-- RECORDS TO USE follows --
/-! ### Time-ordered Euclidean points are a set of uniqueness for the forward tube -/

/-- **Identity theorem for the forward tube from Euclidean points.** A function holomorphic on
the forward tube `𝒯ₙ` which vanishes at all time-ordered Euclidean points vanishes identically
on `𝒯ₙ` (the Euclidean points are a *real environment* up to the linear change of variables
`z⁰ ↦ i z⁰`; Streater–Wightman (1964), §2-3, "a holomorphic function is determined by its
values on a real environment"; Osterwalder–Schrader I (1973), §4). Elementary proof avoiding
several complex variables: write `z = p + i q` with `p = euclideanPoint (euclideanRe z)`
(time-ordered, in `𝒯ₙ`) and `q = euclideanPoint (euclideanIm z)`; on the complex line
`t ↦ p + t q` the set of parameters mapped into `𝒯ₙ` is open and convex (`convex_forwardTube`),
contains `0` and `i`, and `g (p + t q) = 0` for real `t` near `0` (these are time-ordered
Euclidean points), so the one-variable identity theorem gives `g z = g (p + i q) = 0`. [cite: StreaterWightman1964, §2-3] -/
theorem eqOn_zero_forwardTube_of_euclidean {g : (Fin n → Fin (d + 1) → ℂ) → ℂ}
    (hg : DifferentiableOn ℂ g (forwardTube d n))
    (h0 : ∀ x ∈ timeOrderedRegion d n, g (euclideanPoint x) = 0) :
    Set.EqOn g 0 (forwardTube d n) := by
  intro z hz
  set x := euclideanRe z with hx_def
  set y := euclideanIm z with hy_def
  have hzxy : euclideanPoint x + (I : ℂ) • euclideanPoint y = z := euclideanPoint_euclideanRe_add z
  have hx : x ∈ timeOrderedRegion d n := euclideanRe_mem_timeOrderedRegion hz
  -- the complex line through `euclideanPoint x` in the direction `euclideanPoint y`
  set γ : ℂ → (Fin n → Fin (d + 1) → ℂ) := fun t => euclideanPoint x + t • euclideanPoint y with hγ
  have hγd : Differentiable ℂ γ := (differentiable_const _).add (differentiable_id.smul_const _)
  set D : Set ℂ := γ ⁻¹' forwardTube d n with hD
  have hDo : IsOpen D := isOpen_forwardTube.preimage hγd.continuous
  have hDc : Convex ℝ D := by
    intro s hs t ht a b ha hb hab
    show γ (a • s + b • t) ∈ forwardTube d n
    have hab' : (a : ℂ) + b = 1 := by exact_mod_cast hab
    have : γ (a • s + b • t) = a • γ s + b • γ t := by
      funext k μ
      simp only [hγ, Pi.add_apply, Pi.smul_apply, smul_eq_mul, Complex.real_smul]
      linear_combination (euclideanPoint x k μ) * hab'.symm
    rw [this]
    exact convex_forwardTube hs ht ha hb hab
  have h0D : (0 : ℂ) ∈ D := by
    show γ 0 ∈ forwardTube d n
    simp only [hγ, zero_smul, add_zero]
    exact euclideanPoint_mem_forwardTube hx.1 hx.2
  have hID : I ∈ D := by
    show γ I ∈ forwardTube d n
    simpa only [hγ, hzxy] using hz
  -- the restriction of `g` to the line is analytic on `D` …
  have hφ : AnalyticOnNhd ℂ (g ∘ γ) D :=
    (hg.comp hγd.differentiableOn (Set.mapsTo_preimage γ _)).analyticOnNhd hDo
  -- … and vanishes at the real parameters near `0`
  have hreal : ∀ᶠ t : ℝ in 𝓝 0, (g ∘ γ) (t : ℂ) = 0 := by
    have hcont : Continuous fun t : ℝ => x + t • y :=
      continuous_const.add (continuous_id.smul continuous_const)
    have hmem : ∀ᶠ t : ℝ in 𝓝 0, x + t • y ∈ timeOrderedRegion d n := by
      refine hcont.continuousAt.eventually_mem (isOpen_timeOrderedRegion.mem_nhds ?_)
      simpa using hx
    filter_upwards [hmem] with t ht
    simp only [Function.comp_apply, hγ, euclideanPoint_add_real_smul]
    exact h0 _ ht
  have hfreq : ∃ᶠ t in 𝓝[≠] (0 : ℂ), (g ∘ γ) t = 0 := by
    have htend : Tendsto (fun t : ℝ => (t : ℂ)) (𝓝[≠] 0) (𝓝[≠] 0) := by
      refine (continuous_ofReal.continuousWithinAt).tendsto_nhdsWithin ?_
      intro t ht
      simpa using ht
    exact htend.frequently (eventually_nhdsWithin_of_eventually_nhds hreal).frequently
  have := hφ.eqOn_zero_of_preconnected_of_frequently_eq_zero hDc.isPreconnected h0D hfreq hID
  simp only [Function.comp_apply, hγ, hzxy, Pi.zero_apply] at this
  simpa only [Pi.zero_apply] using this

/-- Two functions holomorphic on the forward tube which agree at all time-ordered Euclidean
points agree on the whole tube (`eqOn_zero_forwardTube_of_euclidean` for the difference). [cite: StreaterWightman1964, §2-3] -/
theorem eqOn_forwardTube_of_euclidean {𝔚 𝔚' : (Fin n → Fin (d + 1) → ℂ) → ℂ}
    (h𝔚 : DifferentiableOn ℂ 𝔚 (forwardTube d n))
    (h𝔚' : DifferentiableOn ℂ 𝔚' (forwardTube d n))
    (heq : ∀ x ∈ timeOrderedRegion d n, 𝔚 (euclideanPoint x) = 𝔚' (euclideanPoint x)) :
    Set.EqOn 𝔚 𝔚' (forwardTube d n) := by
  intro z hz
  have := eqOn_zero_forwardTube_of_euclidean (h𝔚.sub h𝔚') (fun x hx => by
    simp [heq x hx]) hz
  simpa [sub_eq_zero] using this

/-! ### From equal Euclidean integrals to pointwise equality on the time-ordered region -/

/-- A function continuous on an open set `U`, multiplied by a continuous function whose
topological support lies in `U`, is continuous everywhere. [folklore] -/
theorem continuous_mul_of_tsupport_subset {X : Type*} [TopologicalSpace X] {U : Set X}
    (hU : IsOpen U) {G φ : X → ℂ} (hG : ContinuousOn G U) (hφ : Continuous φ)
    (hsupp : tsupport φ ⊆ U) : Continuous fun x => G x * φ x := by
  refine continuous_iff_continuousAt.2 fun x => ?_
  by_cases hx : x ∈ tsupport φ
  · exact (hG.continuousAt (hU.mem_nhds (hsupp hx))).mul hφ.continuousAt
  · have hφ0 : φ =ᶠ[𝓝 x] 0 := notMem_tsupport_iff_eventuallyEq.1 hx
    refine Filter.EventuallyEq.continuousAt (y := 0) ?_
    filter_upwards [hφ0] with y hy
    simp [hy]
-- RECORDS TO USE concluded --
-- RECORDS TO USE follows --
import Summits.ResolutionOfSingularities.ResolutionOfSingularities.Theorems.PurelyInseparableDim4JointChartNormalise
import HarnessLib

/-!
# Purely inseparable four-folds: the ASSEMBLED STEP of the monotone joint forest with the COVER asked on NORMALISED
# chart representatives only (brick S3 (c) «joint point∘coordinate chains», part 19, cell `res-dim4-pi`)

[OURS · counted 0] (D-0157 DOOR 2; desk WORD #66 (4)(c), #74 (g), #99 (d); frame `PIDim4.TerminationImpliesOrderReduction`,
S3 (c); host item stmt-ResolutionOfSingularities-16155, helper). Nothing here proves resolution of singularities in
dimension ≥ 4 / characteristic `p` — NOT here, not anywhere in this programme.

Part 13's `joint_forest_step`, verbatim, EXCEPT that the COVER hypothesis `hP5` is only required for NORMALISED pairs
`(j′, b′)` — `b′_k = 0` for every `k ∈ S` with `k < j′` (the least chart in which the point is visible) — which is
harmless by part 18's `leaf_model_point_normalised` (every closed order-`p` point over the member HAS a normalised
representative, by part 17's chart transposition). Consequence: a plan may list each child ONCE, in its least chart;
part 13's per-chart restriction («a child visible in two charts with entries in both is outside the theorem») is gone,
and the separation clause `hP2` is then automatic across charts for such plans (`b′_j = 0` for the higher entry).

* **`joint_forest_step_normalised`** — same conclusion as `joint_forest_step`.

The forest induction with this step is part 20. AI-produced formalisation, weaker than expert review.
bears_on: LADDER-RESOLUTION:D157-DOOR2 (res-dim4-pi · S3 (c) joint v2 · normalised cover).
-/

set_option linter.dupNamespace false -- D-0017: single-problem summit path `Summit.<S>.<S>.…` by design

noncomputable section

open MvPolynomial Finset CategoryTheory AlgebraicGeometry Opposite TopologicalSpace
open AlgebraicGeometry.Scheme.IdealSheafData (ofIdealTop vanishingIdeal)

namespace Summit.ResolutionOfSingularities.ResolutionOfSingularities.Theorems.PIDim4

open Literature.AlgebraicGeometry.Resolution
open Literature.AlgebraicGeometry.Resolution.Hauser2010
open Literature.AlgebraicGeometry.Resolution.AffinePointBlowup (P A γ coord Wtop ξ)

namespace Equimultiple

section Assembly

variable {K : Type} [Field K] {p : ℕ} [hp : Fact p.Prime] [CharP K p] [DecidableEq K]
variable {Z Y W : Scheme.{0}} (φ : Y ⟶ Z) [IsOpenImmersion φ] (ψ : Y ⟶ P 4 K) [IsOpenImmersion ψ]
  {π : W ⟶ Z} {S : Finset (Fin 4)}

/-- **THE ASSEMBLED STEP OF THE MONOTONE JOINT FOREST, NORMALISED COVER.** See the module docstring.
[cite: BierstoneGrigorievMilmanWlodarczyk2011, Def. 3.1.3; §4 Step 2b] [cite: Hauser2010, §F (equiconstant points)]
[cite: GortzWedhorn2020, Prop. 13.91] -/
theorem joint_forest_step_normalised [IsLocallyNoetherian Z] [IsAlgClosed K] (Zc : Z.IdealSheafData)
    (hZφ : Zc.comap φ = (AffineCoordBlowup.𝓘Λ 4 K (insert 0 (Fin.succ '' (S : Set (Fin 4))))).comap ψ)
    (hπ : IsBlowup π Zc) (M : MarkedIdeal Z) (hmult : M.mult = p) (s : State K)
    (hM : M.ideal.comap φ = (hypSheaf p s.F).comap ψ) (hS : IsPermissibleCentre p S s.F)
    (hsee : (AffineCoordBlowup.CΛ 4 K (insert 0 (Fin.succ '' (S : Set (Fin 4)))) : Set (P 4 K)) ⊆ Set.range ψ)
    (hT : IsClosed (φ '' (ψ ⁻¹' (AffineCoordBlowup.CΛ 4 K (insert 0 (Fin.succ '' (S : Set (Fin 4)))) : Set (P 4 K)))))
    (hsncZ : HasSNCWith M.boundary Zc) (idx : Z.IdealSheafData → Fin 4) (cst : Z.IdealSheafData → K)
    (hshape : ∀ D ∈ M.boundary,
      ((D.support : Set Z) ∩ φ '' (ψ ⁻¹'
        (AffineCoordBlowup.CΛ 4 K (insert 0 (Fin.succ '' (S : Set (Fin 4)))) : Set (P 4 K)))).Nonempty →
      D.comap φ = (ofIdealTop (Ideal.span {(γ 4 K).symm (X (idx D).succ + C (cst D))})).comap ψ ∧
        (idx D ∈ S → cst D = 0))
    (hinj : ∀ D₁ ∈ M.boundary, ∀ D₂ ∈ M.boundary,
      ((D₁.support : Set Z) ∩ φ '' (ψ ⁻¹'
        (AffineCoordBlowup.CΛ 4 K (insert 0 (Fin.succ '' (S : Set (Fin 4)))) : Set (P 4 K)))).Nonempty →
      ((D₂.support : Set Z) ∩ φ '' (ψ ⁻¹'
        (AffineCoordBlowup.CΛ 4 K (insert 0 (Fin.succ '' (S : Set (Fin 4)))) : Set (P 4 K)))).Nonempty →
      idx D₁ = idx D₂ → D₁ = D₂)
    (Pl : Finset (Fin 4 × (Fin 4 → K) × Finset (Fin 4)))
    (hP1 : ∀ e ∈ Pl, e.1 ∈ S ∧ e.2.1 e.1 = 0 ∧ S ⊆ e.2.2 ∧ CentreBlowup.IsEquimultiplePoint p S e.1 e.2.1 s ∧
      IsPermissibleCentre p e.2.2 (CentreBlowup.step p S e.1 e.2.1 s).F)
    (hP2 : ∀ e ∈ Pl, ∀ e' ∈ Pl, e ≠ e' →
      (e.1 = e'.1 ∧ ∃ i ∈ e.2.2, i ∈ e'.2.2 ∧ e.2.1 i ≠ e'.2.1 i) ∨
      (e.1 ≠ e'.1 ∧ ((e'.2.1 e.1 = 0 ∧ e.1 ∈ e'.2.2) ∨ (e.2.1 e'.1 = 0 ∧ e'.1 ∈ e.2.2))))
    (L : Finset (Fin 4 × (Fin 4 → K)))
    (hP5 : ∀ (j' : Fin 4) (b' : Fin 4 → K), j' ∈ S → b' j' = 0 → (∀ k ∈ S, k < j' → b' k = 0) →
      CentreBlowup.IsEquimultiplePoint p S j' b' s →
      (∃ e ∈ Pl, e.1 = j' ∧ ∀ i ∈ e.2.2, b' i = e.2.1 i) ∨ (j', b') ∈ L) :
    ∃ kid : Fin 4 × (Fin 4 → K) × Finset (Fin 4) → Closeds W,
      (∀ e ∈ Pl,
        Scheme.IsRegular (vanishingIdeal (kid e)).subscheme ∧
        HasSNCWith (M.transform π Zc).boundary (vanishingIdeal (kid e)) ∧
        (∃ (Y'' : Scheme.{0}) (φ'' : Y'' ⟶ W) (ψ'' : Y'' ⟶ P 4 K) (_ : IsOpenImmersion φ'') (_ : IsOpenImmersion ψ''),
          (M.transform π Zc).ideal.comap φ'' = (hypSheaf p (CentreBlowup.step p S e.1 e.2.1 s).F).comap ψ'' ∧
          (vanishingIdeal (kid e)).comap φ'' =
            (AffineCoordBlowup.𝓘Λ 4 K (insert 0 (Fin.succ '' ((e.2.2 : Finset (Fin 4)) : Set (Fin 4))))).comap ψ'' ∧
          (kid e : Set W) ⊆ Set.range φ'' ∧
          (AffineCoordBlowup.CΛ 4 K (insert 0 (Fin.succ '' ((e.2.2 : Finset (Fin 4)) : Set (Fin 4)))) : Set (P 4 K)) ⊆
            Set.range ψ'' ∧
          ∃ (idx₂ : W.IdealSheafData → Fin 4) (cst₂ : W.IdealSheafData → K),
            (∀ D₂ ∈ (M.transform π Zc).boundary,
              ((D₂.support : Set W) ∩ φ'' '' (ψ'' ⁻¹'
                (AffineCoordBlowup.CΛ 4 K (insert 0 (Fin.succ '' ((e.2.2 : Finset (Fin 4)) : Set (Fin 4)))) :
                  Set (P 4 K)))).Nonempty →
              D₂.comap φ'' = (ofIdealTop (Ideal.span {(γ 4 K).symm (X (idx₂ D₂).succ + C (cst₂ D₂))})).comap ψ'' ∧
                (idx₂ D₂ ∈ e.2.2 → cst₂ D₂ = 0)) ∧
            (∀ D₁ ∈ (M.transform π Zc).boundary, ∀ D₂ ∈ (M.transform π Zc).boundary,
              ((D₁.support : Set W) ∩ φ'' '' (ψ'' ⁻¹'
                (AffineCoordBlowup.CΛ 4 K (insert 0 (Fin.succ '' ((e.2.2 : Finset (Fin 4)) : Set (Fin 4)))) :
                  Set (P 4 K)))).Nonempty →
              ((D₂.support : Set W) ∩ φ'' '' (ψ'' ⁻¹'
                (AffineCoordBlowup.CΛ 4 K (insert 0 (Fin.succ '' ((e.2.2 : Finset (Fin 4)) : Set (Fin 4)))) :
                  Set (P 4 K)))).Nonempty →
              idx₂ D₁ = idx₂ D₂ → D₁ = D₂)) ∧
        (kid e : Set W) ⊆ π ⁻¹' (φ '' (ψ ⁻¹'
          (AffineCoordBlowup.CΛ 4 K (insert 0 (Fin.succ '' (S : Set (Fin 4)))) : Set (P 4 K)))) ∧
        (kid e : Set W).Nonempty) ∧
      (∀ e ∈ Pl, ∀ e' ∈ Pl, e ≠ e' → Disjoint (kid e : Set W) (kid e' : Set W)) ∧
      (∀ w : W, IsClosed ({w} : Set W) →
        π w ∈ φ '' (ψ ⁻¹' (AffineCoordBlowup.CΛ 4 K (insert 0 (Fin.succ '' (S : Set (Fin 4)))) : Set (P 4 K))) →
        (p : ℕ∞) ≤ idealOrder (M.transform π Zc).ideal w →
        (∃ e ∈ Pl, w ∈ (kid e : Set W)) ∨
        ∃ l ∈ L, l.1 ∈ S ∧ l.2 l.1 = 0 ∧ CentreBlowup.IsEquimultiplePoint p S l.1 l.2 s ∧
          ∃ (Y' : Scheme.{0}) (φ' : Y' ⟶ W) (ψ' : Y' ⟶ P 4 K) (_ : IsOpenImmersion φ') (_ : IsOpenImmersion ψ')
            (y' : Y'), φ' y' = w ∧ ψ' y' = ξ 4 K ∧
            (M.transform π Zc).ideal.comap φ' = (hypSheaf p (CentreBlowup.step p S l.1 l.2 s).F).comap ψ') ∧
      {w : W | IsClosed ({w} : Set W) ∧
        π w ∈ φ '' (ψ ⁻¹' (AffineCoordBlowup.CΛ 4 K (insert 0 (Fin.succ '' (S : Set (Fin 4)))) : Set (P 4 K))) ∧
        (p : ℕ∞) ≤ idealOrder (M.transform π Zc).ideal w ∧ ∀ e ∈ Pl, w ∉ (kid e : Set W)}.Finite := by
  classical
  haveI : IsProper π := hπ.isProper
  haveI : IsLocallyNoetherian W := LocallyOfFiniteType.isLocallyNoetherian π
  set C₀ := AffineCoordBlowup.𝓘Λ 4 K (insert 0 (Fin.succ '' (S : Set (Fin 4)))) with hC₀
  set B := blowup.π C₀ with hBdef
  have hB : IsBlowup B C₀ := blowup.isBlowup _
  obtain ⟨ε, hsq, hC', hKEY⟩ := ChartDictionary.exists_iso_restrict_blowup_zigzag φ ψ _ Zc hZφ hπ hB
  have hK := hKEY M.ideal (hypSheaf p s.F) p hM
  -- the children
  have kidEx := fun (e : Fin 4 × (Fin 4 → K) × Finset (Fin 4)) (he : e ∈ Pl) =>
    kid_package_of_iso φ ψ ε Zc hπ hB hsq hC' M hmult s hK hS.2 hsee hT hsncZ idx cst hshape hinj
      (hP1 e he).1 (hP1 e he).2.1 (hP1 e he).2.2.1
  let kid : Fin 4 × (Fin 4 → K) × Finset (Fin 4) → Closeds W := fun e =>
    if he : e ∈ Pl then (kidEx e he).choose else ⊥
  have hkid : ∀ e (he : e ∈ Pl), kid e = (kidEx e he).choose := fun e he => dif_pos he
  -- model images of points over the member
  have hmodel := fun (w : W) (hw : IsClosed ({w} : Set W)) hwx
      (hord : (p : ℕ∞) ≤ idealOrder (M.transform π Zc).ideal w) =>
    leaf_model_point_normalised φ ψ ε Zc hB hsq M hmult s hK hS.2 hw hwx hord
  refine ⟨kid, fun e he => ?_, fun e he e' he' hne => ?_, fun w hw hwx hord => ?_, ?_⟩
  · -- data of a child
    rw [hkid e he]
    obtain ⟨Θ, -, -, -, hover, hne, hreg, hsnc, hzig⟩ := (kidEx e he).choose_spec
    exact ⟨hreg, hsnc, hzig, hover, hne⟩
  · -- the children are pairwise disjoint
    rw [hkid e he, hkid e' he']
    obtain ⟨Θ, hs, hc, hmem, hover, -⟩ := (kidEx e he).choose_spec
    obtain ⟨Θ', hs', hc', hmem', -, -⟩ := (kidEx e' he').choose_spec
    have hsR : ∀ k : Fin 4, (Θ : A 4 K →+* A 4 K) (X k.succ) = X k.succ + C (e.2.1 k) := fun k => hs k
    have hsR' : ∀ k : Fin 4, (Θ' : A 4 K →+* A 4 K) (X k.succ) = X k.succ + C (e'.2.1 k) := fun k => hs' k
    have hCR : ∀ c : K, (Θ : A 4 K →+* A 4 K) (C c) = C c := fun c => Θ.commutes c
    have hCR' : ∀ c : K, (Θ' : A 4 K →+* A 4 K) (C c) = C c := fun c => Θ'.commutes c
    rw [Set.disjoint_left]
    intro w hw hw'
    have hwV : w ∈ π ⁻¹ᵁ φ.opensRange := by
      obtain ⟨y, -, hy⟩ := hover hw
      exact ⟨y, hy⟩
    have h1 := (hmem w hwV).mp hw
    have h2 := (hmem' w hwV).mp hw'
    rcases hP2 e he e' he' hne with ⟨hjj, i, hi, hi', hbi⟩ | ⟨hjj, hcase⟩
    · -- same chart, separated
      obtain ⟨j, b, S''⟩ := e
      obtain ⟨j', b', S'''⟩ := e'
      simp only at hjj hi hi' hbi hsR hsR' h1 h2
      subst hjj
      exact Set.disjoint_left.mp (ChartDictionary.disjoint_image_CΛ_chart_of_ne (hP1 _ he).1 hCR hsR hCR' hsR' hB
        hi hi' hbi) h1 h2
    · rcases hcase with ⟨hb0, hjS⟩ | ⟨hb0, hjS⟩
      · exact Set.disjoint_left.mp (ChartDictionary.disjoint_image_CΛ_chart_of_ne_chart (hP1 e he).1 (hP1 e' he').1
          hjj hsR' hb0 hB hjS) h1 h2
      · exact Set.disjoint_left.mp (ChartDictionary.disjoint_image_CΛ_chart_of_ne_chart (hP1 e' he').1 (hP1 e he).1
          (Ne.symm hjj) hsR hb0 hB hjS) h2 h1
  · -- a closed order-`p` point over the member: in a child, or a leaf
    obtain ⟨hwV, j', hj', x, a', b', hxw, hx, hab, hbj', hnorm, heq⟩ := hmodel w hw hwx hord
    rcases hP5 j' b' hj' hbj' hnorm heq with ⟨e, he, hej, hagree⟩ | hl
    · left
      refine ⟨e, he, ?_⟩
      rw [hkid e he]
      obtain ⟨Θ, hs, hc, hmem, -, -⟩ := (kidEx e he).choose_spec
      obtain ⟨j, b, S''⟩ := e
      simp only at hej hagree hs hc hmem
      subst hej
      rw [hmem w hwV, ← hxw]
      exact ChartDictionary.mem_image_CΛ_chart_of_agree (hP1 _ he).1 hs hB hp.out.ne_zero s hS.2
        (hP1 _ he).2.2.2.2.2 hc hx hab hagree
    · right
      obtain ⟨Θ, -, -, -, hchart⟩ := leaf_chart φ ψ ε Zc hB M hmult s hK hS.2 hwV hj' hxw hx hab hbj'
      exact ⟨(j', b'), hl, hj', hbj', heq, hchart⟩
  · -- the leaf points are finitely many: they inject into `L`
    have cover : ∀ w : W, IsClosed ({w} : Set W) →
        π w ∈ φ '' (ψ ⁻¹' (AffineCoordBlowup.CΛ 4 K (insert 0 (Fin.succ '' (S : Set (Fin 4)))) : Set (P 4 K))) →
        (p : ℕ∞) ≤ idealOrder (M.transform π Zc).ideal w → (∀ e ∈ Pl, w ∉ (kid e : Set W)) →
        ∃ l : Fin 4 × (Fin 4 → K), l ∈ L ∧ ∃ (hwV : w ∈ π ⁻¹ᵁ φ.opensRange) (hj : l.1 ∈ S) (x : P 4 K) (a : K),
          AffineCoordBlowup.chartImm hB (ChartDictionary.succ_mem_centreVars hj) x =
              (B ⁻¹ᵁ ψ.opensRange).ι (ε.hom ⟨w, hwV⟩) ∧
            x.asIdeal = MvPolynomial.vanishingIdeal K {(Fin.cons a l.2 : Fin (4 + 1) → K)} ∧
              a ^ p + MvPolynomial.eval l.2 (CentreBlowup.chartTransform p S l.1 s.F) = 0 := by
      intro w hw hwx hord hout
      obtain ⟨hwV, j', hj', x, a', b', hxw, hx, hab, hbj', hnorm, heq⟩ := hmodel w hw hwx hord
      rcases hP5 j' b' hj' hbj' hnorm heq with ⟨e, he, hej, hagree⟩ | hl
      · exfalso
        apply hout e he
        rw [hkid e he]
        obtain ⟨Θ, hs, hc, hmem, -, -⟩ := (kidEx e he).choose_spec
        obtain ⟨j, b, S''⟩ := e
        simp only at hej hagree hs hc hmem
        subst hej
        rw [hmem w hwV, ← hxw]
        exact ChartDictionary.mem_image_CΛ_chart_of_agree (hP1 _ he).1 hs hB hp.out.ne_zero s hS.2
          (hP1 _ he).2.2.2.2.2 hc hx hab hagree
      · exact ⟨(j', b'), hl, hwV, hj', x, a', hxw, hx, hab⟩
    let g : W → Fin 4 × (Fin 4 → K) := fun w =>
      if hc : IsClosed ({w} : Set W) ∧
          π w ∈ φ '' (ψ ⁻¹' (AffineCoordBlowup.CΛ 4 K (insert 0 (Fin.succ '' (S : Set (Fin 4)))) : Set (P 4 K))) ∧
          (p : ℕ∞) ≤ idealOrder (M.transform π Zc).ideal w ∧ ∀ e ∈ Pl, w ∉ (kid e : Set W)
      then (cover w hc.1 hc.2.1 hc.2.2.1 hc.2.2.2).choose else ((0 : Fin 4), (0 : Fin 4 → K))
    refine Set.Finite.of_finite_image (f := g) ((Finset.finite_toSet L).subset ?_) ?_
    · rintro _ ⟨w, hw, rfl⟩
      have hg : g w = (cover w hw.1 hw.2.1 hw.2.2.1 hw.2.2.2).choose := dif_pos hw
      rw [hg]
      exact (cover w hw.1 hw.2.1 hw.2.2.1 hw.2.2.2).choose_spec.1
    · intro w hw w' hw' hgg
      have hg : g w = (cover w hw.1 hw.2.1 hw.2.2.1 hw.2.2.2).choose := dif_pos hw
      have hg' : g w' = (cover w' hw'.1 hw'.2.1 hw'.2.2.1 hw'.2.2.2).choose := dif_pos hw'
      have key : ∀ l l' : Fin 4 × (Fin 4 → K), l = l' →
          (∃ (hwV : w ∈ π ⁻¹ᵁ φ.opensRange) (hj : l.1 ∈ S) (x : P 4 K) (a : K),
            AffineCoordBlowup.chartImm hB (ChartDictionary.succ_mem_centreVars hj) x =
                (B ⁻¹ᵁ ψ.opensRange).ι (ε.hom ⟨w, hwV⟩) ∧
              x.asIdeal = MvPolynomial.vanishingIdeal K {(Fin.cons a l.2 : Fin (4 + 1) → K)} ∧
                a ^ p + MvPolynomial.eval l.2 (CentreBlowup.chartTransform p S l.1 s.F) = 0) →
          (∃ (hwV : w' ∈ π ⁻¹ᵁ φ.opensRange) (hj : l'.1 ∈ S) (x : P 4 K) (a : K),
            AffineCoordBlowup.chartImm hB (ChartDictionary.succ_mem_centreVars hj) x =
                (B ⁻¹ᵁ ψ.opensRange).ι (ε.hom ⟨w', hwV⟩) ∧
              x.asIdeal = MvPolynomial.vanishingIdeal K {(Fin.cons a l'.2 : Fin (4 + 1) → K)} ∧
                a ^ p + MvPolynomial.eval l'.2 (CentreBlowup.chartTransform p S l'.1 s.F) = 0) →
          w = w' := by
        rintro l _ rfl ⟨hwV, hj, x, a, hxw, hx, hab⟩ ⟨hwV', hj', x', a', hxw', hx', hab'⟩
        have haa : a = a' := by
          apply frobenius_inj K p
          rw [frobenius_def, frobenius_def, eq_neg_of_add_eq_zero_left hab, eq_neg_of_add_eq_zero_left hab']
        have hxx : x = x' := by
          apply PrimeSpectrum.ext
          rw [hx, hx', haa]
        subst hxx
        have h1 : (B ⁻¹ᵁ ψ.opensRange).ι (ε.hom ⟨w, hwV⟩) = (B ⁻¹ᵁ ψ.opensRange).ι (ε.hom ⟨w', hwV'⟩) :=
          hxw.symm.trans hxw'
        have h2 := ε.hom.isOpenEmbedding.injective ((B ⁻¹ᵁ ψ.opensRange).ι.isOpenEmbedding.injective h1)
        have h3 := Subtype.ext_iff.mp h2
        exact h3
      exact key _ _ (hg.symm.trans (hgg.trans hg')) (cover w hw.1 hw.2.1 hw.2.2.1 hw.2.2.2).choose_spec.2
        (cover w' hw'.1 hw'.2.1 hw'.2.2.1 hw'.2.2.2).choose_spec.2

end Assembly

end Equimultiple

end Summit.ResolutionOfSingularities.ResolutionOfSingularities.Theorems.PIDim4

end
-- RECORDS TO USE concluded --
§ **TASK DESCRIPTION**: Show each line of the data that contains the string "restriction".

§ **RESPONSE TO THE TASK**:
  -- the restriction of `g` to the line is analytic on `D` …
part 13's per-chart restriction («a child visible in two charts with entries in both is outside the theorem») is gone,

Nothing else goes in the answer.